Task goal:
After locating the line that contains "rw [h1, PermCounts.stub_permCounts.2.2" in the records below, write out exactly that line and each line after it through the one that contains "w')).choose (d - w')) *", and nothing else.

Input material START

import Mathlib
import Summits.ValiantsHypothesis.ValiantsHypothesis.Theorems.DivisionGapPerMultiplesHardStubFewRunsCount
import Summits.ValiantsHypothesis.ValiantsHypothesis.Theorems.DivisionGapPerMultiplesHardStubPermCounts
import Summits.ValiantsHypothesis.ValiantsHypothesis.Theorems.DivisionGapPerMultiplesHardStubSwapRepair

/-!
# `DivisionGap.PerMultiplesHard` (stmt-ValiantsHypothesis-5068), line `uncharged-face-walk`:
the ORDERED FACTOR, part 1 of 5 — vocabulary of orders and the counts over `Perm (Fin a)` (lead c8, cycle 8)

Setting (shared by the four `OrderedFactor*` files).  `X ⊆ Fin a × Fin a` is a bipartite block (rows `e.1`, columns
`e.2`); `codeg X x x'` and `quad X x₁ x₂ x₃ x₄` are the 2- and 4-wise row intersections; an ORDER is `ρ ∈ Perm (Fin a)`
(position `k` carries row `ρ k`, its cyclic predecessor is `pre k = (finRotate a)⁻¹ k`); the SHIFTED INTERSECTION is
`shiftH X ρ = {(k, y) : (ρ k, y) ∈ X ∧ (ρ (pre k), y) ∈ X}` — its row degrees are consecutive codegrees (`rowdeg_shiftH`),
its row codegrees are 4-wise intersections (`codeg_shiftH`), its column degree at `y` counts the consecutive pairs of
the order inside the neighbourhood of `y` (`coldeg_shiftH`); a position is BAD if its consecutive codegree is `< t`;
the NON-ADJACENT positions of `k` are those `∉ {k, pre k, suc k}`.  (All these notions are written out literally as
`Finset.filter` expressions — no definitions are introduced; `finRotate_symm_ne_self` is reused from `SwapRepair`.)
Content.  (i) `exists_good_index`: Markov ×3 plus a union bound (a potential `Σ statᵢ/(8(meanᵢ+1)) + #deficient`
of total `< card`).  (ii) `col_count`: for ONE column of degree `d ≥ a/D₁`, `4a·#{ρ : colW < a/(64D₁⁴)} ≤ a!` — the
event depends on the position set of the neighbourhood only (`stub_permCounts (3)`), few adjacencies are rare
(`stub_fewRunsCount`), and the binomial arithmetic is the hypothesis `harith` (supplied by `stub_columnRunsArith`).
(iii) `sum_perm_pairs`, `sum_perm_quads`: `Σ_ρ Σ_k g(ρ k, ρ (pre k)) = a (a−2)! Σ_{x≠x'} g` and the 4-position
analogue over non-adjacent position pairs (`stub_permCounts (1), (2)`). Elementary. [folklore]
-/

noncomputable section

-- `Summit.ValiantsHypothesis.ValiantsHypothesis.…` is the tree's mandated layout (Sub = Summit).
set_option linter.dupNamespace false

open Finset
open scoped BigOperators

namespace Summit.ValiantsHypothesis.ValiantsHypothesis.Theorems.DivisionGap.PerMultiplesHard.OrderedFactor

/-! ### Vocabulary -/

variable {a : ℕ}

/-- Auxiliary (codeg_le); see the module docstring. [folklore] -/
lemma codeg_le (X : Finset (Fin a × Fin a)) (x x' : Fin a) : ((Finset.univ.filter fun yy : Fin a => (x, yy) ∈ X ∧ (x', yy) ∈ X).card) ≤ a := by
  exact (Finset.card_filter_le _ _).trans (by simp)

/-- Auxiliary (quad_le); see the module docstring. [folklore] -/
lemma quad_le (X : Finset (Fin a × Fin a)) (x₁ x₂ x₃ x₄ : Fin a) : ((Finset.univ.filter fun yy : Fin a => (x₁, yy) ∈ X ∧ (x₂, yy) ∈ X ∧ (x₃, yy) ∈ X ∧ (x₄, yy) ∈ X).card) ≤ a := by
  exact (Finset.card_filter_le _ _).trans (by simp)

/-- Auxiliary (colW_le); see the module docstring. [folklore] -/
lemma colW_le (X : Finset (Fin a × Fin a)) (ρ : Equiv.Perm (Fin a)) (y : Fin a) : ((Finset.univ.filter fun kk : Fin a => (ρ kk, y) ∈ X ∧ (ρ ((finRotate a).symm kk), y) ∈ X).card) ≤ a := by
  exact (Finset.card_filter_le _ _).trans (by simp)

/-- Auxiliary (pre_injective); see the module docstring. [folklore] -/
lemma pre_injective : Function.Injective (fun k : Fin a => (finRotate a).symm k) := by
  intro k k' h
  have := congrArg (finRotate a) h
  rwa [Equiv.apply_symm_apply, Equiv.apply_symm_apply] at this

/-- Row degree of `H_ρ` at position `k` is the consecutive codegree. -/
lemma rowdeg_shiftH (X : Finset (Fin a × Fin a)) (ρ : Equiv.Perm (Fin a)) (k : Fin a) :
    (Finset.univ.filter fun y : Fin a => (k, y) ∈ (Finset.univ.filter fun ee : Fin a × Fin a => (ρ ee.1, ee.2) ∈ X ∧ (ρ ((finRotate a).symm ee.1), ee.2) ∈ X)).card = ((Finset.univ.filter fun yy : Fin a => ((ρ k), yy) ∈ X ∧ ((ρ (((finRotate a).symm k))), yy) ∈ X).card) := by
  congr 1
  ext y
  simp

/-- Column degree of `H_ρ` is `colW`. -/
lemma coldeg_shiftH (X : Finset (Fin a × Fin a)) (ρ : Equiv.Perm (Fin a)) (y : Fin a) :
    (Finset.univ.filter fun k : Fin a => (k, y) ∈ (Finset.univ.filter fun ee : Fin a × Fin a => (ρ ee.1, ee.2) ∈ X ∧ (ρ ((finRotate a).symm ee.1), ee.2) ∈ X)).card = ((Finset.univ.filter fun kk : Fin a => (ρ kk, y) ∈ X ∧ (ρ ((finRotate a).symm kk), y) ∈ X).card) := by
  congr 1
  ext k
  simp

/-- Row codegree of `H_ρ` is the 4-wise intersection. -/
lemma codeg_shiftH (X : Finset (Fin a × Fin a)) (ρ : Equiv.Perm (Fin a)) (k k' : Fin a) :
    (Finset.univ.filter fun y : Fin a => (k, y) ∈ (Finset.univ.filter fun ee : Fin a × Fin a => (ρ ee.1, ee.2) ∈ X ∧ (ρ ((finRotate a).symm ee.1), ee.2) ∈ X) ∧ (k', y) ∈ (Finset.univ.filter fun ee : Fin a × Fin a => (ρ ee.1, ee.2) ∈ X ∧ (ρ ((finRotate a).symm ee.1), ee.2) ∈ X)).card =
      ((Finset.univ.filter fun yy : Fin a => ((ρ k), yy) ∈ X ∧ ((ρ (((finRotate a).symm k))), yy) ∈ X ∧ ((ρ k'), yy) ∈ X ∧ ((ρ (((finRotate a).symm k'))), yy) ∈ X).card) := by
  congr 1
  ext y
  simp [and_assoc]


/-! ### Generic first-moment selection -/

/-- Markov ×3 plus a union bound: some index has all three real statistics below `8·(mean + 1)` and the
fourth (natural) statistic equal to zero. -/
lemma exists_good_index {ι : Type*} [Fintype ι] [Nonempty ι] (f₁ f₂ f₃ : ι → ℝ) (f₄ : ι → ℕ)
    (h₁ : ∀ i, 0 ≤ f₁ i) (h₂ : ∀ i, 0 ≤ f₂ i) (h₃ : ∀ i, 0 ≤ f₃ i)
    (h₄ : 4 * ∑ i, f₄ i ≤ Fintype.card ι) :
    ∃ i, f₁ i < 8 * ((∑ j, f₁ j) / Fintype.card ι + 1) ∧ f₂ i < 8 * ((∑ j, f₂ j) / Fintype.card ι + 1) ∧
      f₃ i < 8 * ((∑ j, f₃ j) / Fintype.card ι + 1) ∧ f₄ i = 0 := by
  set n : ℝ := (Fintype.card ι : ℝ) with hn
  have hnpos : 0 < n := by rw [hn]; exact_mod_cast Fintype.card_pos
  set M₁ : ℝ := (∑ j, f₁ j) / n + 1 with hM₁
  set M₂ : ℝ := (∑ j, f₂ j) / n + 1 with hM₂
  set M₃ : ℝ := (∑ j, f₃ j) / n + 1 with hM₃
  have hS₁ : 0 ≤ ∑ j, f₁ j := Finset.sum_nonneg fun j _ => h₁ j
  have hS₂ : 0 ≤ ∑ j, f₂ j := Finset.sum_nonneg fun j _ => h₂ j
  have hS₃ : 0 ≤ ∑ j, f₃ j := Finset.sum_nonneg fun j _ => h₃ j
  have hM₁pos : 0 < M₁ := by rw [hM₁]; positivity
  have hM₂pos : 0 < M₂ := by rw [hM₂]; positivity
  have hM₃pos : 0 < M₃ := by rw [hM₃]; positivity
  -- key: Σ f / (8 M) ≤ n / 8
  have key : ∀ (S M : ℝ), 0 ≤ S → M = S / n + 1 → S / (8 * M) ≤ n / 8 := by
    intro S M hS hM
    have hMpos : 0 < M := by rw [hM]; positivity
    rw [div_le_div_iff₀ (by positivity) (by norm_num), hM]
    have : S * 8 ≤ (S / n + 1) * 8 * n := by
      have h1 : (S / n + 1) * n = S + n := by field_simp
      nlinarith
    nlinarith
  let Φ : ι → ℝ := fun i => f₁ i / (8 * M₁) + f₂ i / (8 * M₂) + f₃ i / (8 * M₃) + (f₄ i : ℝ)
  have hΦsum : ∑ i, Φ i < ∑ _i : ι, (1 : ℝ) := by
    simp only [Φ, Finset.sum_add_distrib, Finset.sum_const, Finset.card_univ, nsmul_eq_mul, mul_one]
    rw [← Finset.sum_div, ← Finset.sum_div, ← Finset.sum_div]
    have e₁ := key _ _ hS₁ hM₁
    have e₂ := key _ _ hS₂ hM₂
    have e₃ := key _ _ hS₃ hM₃
    have e₄ : (∑ i, (f₄ i : ℝ)) ≤ n / 4 := by
      have : (4 : ℝ) * ∑ i, (f₄ i : ℝ) ≤ n := by rw [hn]; exact_mod_cast h₄
      linarith
    rw [← hn]
    linarith
  obtain ⟨i, -, hi⟩ := Finset.exists_lt_of_sum_lt hΦsum
  have hΦi : Φ i = f₁ i / (8 * M₁) + f₂ i / (8 * M₂) + f₃ i / (8 * M₃) + (f₄ i : ℝ) := rfl
  rw [hΦi] at hi
  have t₁ : 0 ≤ f₁ i / (8 * M₁) := by have := h₁ i; positivity
  have t₂ : 0 ≤ f₂ i / (8 * M₂) := by have := h₂ i; positivity
  have t₃ : 0 ≤ f₃ i / (8 * M₃) := by have := h₃ i; positivity
  have t₄ : (0 : ℝ) ≤ f₄ i := by positivity
  refine ⟨i, ?_, ?_, ?_, ?_⟩
  · have : f₁ i / (8 * M₁) < 1 := by linarith
    rwa [div_lt_one (by positivity)] at this
  · have : f₂ i / (8 * M₂) < 1 := by linarith
    rwa [div_lt_one (by positivity)] at this
  · have : f₃ i / (8 * M₃) < 1 := by linarith
    rwa [div_lt_one (by positivity)] at this
  · have : (f₄ i : ℝ) < 1 := by linarith
    have : f₄ i < 1 := by exact_mod_cast this
    omega

/-! ### The column count -/

/-- For one column `y` of degree `d ≥ a/D₁`: at most `a!/(4a)` orders give it fewer than `a/(64 D₁⁴)` consecutive pairs. -/
lemma col_count (X : Finset (Fin a × Fin a)) (D₁ a₀ : ℕ)
    (harith : ∀ a' ≥ a₀, ∀ d : ℕ, a' ≤ D₁ * d → d ≤ a' →
      4 * a' * (∑ w' ∈ Finset.range (a' / (64 * D₁ ^ 4)), a'.choose w' * (a' + 1 - (d - w')).choose (d - w')) ≤
        a'.choose d)
    (ha : a₀ ≤ a) (y : Fin a) (hcol : a ≤ D₁ * (Finset.univ.filter fun x : Fin a => (x, y) ∈ X).card) :
    4 * a * ((Finset.univ : Finset (Equiv.Perm (Fin a))).filter
      (fun ρ => ((Finset.univ.filter fun kk : Fin a => (ρ kk, y) ∈ X ∧ (ρ ((finRotate a).symm kk), y) ∈ X).card) < a / (64 * D₁ ^ 4))).card ≤ a.factorial := by
  classical
  set w := a / (64 * D₁ ^ 4) with hw
  set N : Finset (Fin a) := Finset.univ.filter fun x : Fin a => (x, y) ∈ X with hN
  set d := N.card with hd
  set 𝒬 : Finset (Finset (Fin a)) :=
    Finset.univ.filter fun S : Finset (Fin a) => (S.filter fun k => (finRotate a).symm k ∈ S).card < w with h𝒬
  -- step 1: rewrite the event
  have h1 : ((Finset.univ : Finset (Equiv.Perm (Fin a))).filter (fun ρ => ((Finset.univ.filter fun kk : Fin a => (ρ kk, y) ∈ X ∧ (ρ ((finRotate a).symm kk), y) ∈ X).card) < w)) =
      (Finset.univ : Finset (Equiv.Perm (Fin a))).filter
        (fun ρ => (Finset.univ.filter fun k : Fin a => ρ k ∈ N) ∈ 𝒬) := by
    apply Finset.filter_congr
    intro ρ _
    have hc : ((Finset.univ.filter fun kk : Fin a => (ρ kk, y) ∈ X ∧ (ρ ((finRotate a).symm kk), y) ∈ X).card) =
        ((Finset.univ.filter fun k : Fin a => ρ k ∈ N).filter
          fun k => (finRotate a).symm k ∈ (Finset.univ.filter fun k : Fin a => ρ k ∈ N)).card := by
      congr 1
      ext k
      simp [hN]
    simp only [h𝒬, Finset.mem_filter, Finset.mem_univ, true_and, hc]
  rw [h1, PermCounts.stub_permCounts.2.2 a N 𝒬]
  -- step 2: the set count
  have h2 : (𝒬.filter fun S => S.card = N.card).card ≤
      ∑ w' ∈ Finset.range w, a.choose w' * (a + 1 - (d - w')).choose (d - w') := by
    have : (𝒬.filter fun S => S.card = N.card) = (Finset.univ : Finset (Finset (Fin a))).filter (fun S =>
        S.card = d ∧ (S.filter fun k => (finRotate a).symm k ∈ S).card < w) := by
      ext S; simp [h𝒬, hd, and_comm]
    rw [this]
    exact FewRunsCount.stub_fewRunsCount a d w
  have hda : d ≤ a := by rw [hd, hN]; exact (Finset.card_filter_le _ _).trans (by simp)
  have h3 := harith a ha d (by rw [hd, hN]; exact hcol) hda
  have h4 : a.choose d * d.factorial * (a - d).factorial = a.factorial :=
    Nat.choose_mul_factorial_mul_factorial hda
  calc 4 * a * ((𝒬.filter fun S => S.card = N.card).card * N.card.factorial * (a - N.card).factorial)
      = (4 * a * (𝒬.filter fun S => S.card = N.card).card) * d.factorial * (a - d).factorial := by
        rw [hd]; ring
    _ ≤ (4 * a * ∑ w' ∈ Finset.range w, a.choose w' * (a + 1 - (d - w')).choose (d - w')) *
          d.factorial * (a - d).factorial := by gcongr
    _ ≤ a.choose d * d.factorial * (a - d).factorial := by gcongr
    _ = a.factorial := h4


/-! ### Sums over all orders -/

/-- Auxiliary (mem_nonAdj); see the module docstring. [folklore] -/
lemma mem_nonAdj {k k' : Fin a} : k' ∈ (((Finset.univ.erase k).erase ((finRotate a).symm k)).erase (finRotate a k)) ↔ k' ≠ finRotate a k ∧ k' ≠ ((finRotate a).symm k) ∧ k' ≠ k := by
  simp [Finset.mem_erase]

/-- Auxiliary (card_nonAdj_le); see the module docstring. [folklore] -/
lemma card_nonAdj_le (k : Fin a) : ((((Finset.univ.erase k).erase ((finRotate a).symm k)).erase (finRotate a k))).card ≤ a := by
  exact (Finset.card_le_card (Finset.erase_subset _ _ |>.trans (Finset.erase_subset _ _)
    |>.trans (Finset.erase_subset _ _))).trans (by simp)

/-- Auxiliary (sum_perm_pairs); see the module docstring. [folklore] -/
lemma sum_perm_pairs (ha : 2 ≤ a) (g : Fin a → Fin a → ℝ) :
    ∑ ρ : Equiv.Perm (Fin a), ∑ k : Fin a, g (ρ k) (ρ (((finRotate a).symm k))) =
      (a : ℝ) * ((a - 2).factorial : ℝ) * ∑ x : Fin a, ∑ x' ∈ Finset.univ.erase x, g x x' := by
  rw [Finset.sum_comm]
  have : ∀ k : Fin a, ∑ ρ : Equiv.Perm (Fin a), g (ρ k) (ρ (((finRotate a).symm k))) =
      ((a - 2).factorial : ℝ) * ∑ x : Fin a, ∑ x' ∈ Finset.univ.erase x, g x x' :=
    fun k => PermCounts.stub_permCounts.1 a k (((finRotate a).symm k)) (SwapRepair.finRotate_symm_ne_self ha k).symm g
  simp only [this, Finset.sum_const, Finset.card_univ, Fintype.card_fin, nsmul_eq_mul]
  ring

/-- Auxiliary (sum_perm_quads); see the module docstring. [folklore] -/
lemma sum_perm_quads (ha : 2 ≤ a) (g : Fin a → Fin a → Fin a → Fin a → ℝ) :
    ∑ ρ : Equiv.Perm (Fin a), ∑ k : Fin a, ∑ k' ∈ (((Finset.univ.erase k).erase ((finRotate a).symm k)).erase (finRotate a k)), g (ρ k) (ρ (((finRotate a).symm k))) (ρ k') (ρ (((finRotate a).symm k'))) =
      (∑ k : Fin a, (((((Finset.univ.erase k).erase ((finRotate a).symm k)).erase (finRotate a k))).card : ℝ)) * ((a - 4).factorial : ℝ) *
        ∑ x₁ : Fin a, ∑ x₂ ∈ Finset.univ.erase x₁, ∑ x₃ ∈ (Finset.univ.erase x₁).erase x₂,
          ∑ x₄ ∈ ((Finset.univ.erase x₁).erase x₂).erase x₃, g x₁ x₂ x₃ x₄ := by
  rw [Finset.sum_comm]
  have inner : ∀ k : Fin a, ∀ k' ∈ (((Finset.univ.erase k).erase ((finRotate a).symm k)).erase (finRotate a k)),
      ∑ ρ : Equiv.Perm (Fin a), g (ρ k) (ρ (((finRotate a).symm k))) (ρ k') (ρ (((finRotate a).symm k'))) =
        ((a - 4).factorial : ℝ) *
          ∑ x₁ : Fin a, ∑ x₂ ∈ Finset.univ.erase x₁, ∑ x₃ ∈ (Finset.univ.erase x₁).erase x₂,
            ∑ x₄ ∈ ((Finset.univ.erase x₁).erase x₂).erase x₃, g x₁ x₂ x₃ x₄ := by
    intro k k' hk'
    rw [mem_nonAdj] at hk'
    obtain ⟨h1, h2, h3⟩ := hk'
    refine PermCounts.stub_permCounts.2.1 a k (((finRotate a).symm k)) k' (((finRotate a).symm k')) (SwapRepair.finRotate_symm_ne_self ha k).symm (Ne.symm h3) ?_ (Ne.symm h2) ?_
      (SwapRepair.finRotate_symm_ne_self ha k').symm g
    · intro h; apply h1; rw [h, Equiv.apply_symm_apply]
    · intro h; exact h3 (pre_injective h).symm
  have : ∀ k : Fin a, ∑ k' ∈ (((Finset.univ.erase k).erase ((finRotate a).symm k)).erase (finRotate a k)), ∑ ρ : Equiv.Perm (Fin a), g (ρ k) (ρ (((finRotate a).symm k))) (ρ k') (ρ (((finRotate a).symm k'))) =
      (((((Finset.univ.erase k).erase ((finRotate a).symm k)).erase (finRotate a k))).card : ℝ) * (((a - 4).factorial : ℝ) *
          ∑ x₁ : Fin a, ∑ x₂ ∈ Finset.univ.erase x₁, ∑ x₃ ∈ (Finset.univ.erase x₁).erase x₂,
            ∑ x₄ ∈ ((Finset.univ.erase x₁).erase x₂).erase x₃, g x₁ x₂ x₃ x₄) := by
    intro k
    rw [Finset.sum_congr rfl (inner k), Finset.sum_const, nsmul_eq_mul]
  have step : ∀ k : Fin a,
      ∑ ρ : Equiv.Perm (Fin a), ∑ k' ∈ (((Finset.univ.erase k).erase ((finRotate a).symm k)).erase (finRotate a k)), g (ρ k) (ρ (((finRotate a).symm k))) (ρ k') (ρ (((finRotate a).symm k'))) =
        ∑ k' ∈ (((Finset.univ.erase k).erase ((finRotate a).symm k)).erase (finRotate a k)), ∑ ρ : Equiv.Perm (Fin a), g (ρ k) (ρ (((finRotate a).symm k))) (ρ k') (ρ (((finRotate a).symm k'))) :=
    fun k => Finset.sum_comm
  rw [Finset.sum_congr rfl (fun k _ => (step k).trans (this k)), ← Finset.sum_mul]
  ring

/-- **Registered form of `sum_perm_pairs` (ordered factor, part 1).**  Summing a weight of the consecutive value pair
`(ρ k, ρ (k−1))` over all positions and all orders counts every ordered pair of distinct values `a·(a−2)!` times. [folklore] -/
theorem orderedFactor_sumPairs :
    ∀ (a : ℕ), 2 ≤ a → ∀ g : Fin a → Fin a → ℝ, ∑ ρ : Equiv.Perm (Fin a), ∑ k : Fin a, g (ρ k) (ρ ((finRotate a).symm k)) = (a : ℝ) * ((a - 2).factorial : ℝ) * ∑ x : Fin a, ∑ x' ∈ Finset.univ.erase x, g x x' :=
  fun _a ha g => sum_perm_pairs ha g

end Summit.ValiantsHypothesis.ValiantsHypothesis.Theorems.DivisionGap.PerMultiplesHard.OrderedFactor

end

Input material END

Written solution:
  rw [h1, PermCounts.stub_permCounts.2.2 a N 𝒬]
  -- step 2: the set count
  have h2 : (𝒬.filter fun S => S.card = N.card).card ≤
      ∑ w' ∈ Finset.range w, a.choose w' * (a + 1 - (d - w')).choose (d - w') := by
    have : (𝒬.filter fun S => S.card = N.card) = (Finset.univ : Finset (Finset (Fin a))).filter (fun S =>
        S.card = d ∧ (S.filter fun k => (finRotate a).symm k ∈ S).card < w) := by
      ext S; simp [h𝒬, hd, and_comm]
    rw [this]
    exact FewRunsCount.stub_fewRunsCount a d w
  have hda : d ≤ a := by rw [hd, hN]; exact (Finset.card_filter_le _ _).trans (by simp)
  have h3 := harith a ha d (by rw [hd, hN]; exact hcol) hda
  have h4 : a.choose d * d.factorial * (a - d).factorial = a.factorial :=
    Nat.choose_mul_factorial_mul_factorial hda
  calc 4 * a * ((𝒬.filter fun S => S.card = N.card).card * N.card.factorial * (a - N.card).factorial)
      = (4 * a * (𝒬.filter fun S => S.card = N.card).card) * d.factorial * (a - d).factorial := by
        rw [hd]; ring
    _ ≤ (4 * a * ∑ w' ∈ Finset.range w, a.choose w' * (a + 1 - (d - w')).choose (d - w')) *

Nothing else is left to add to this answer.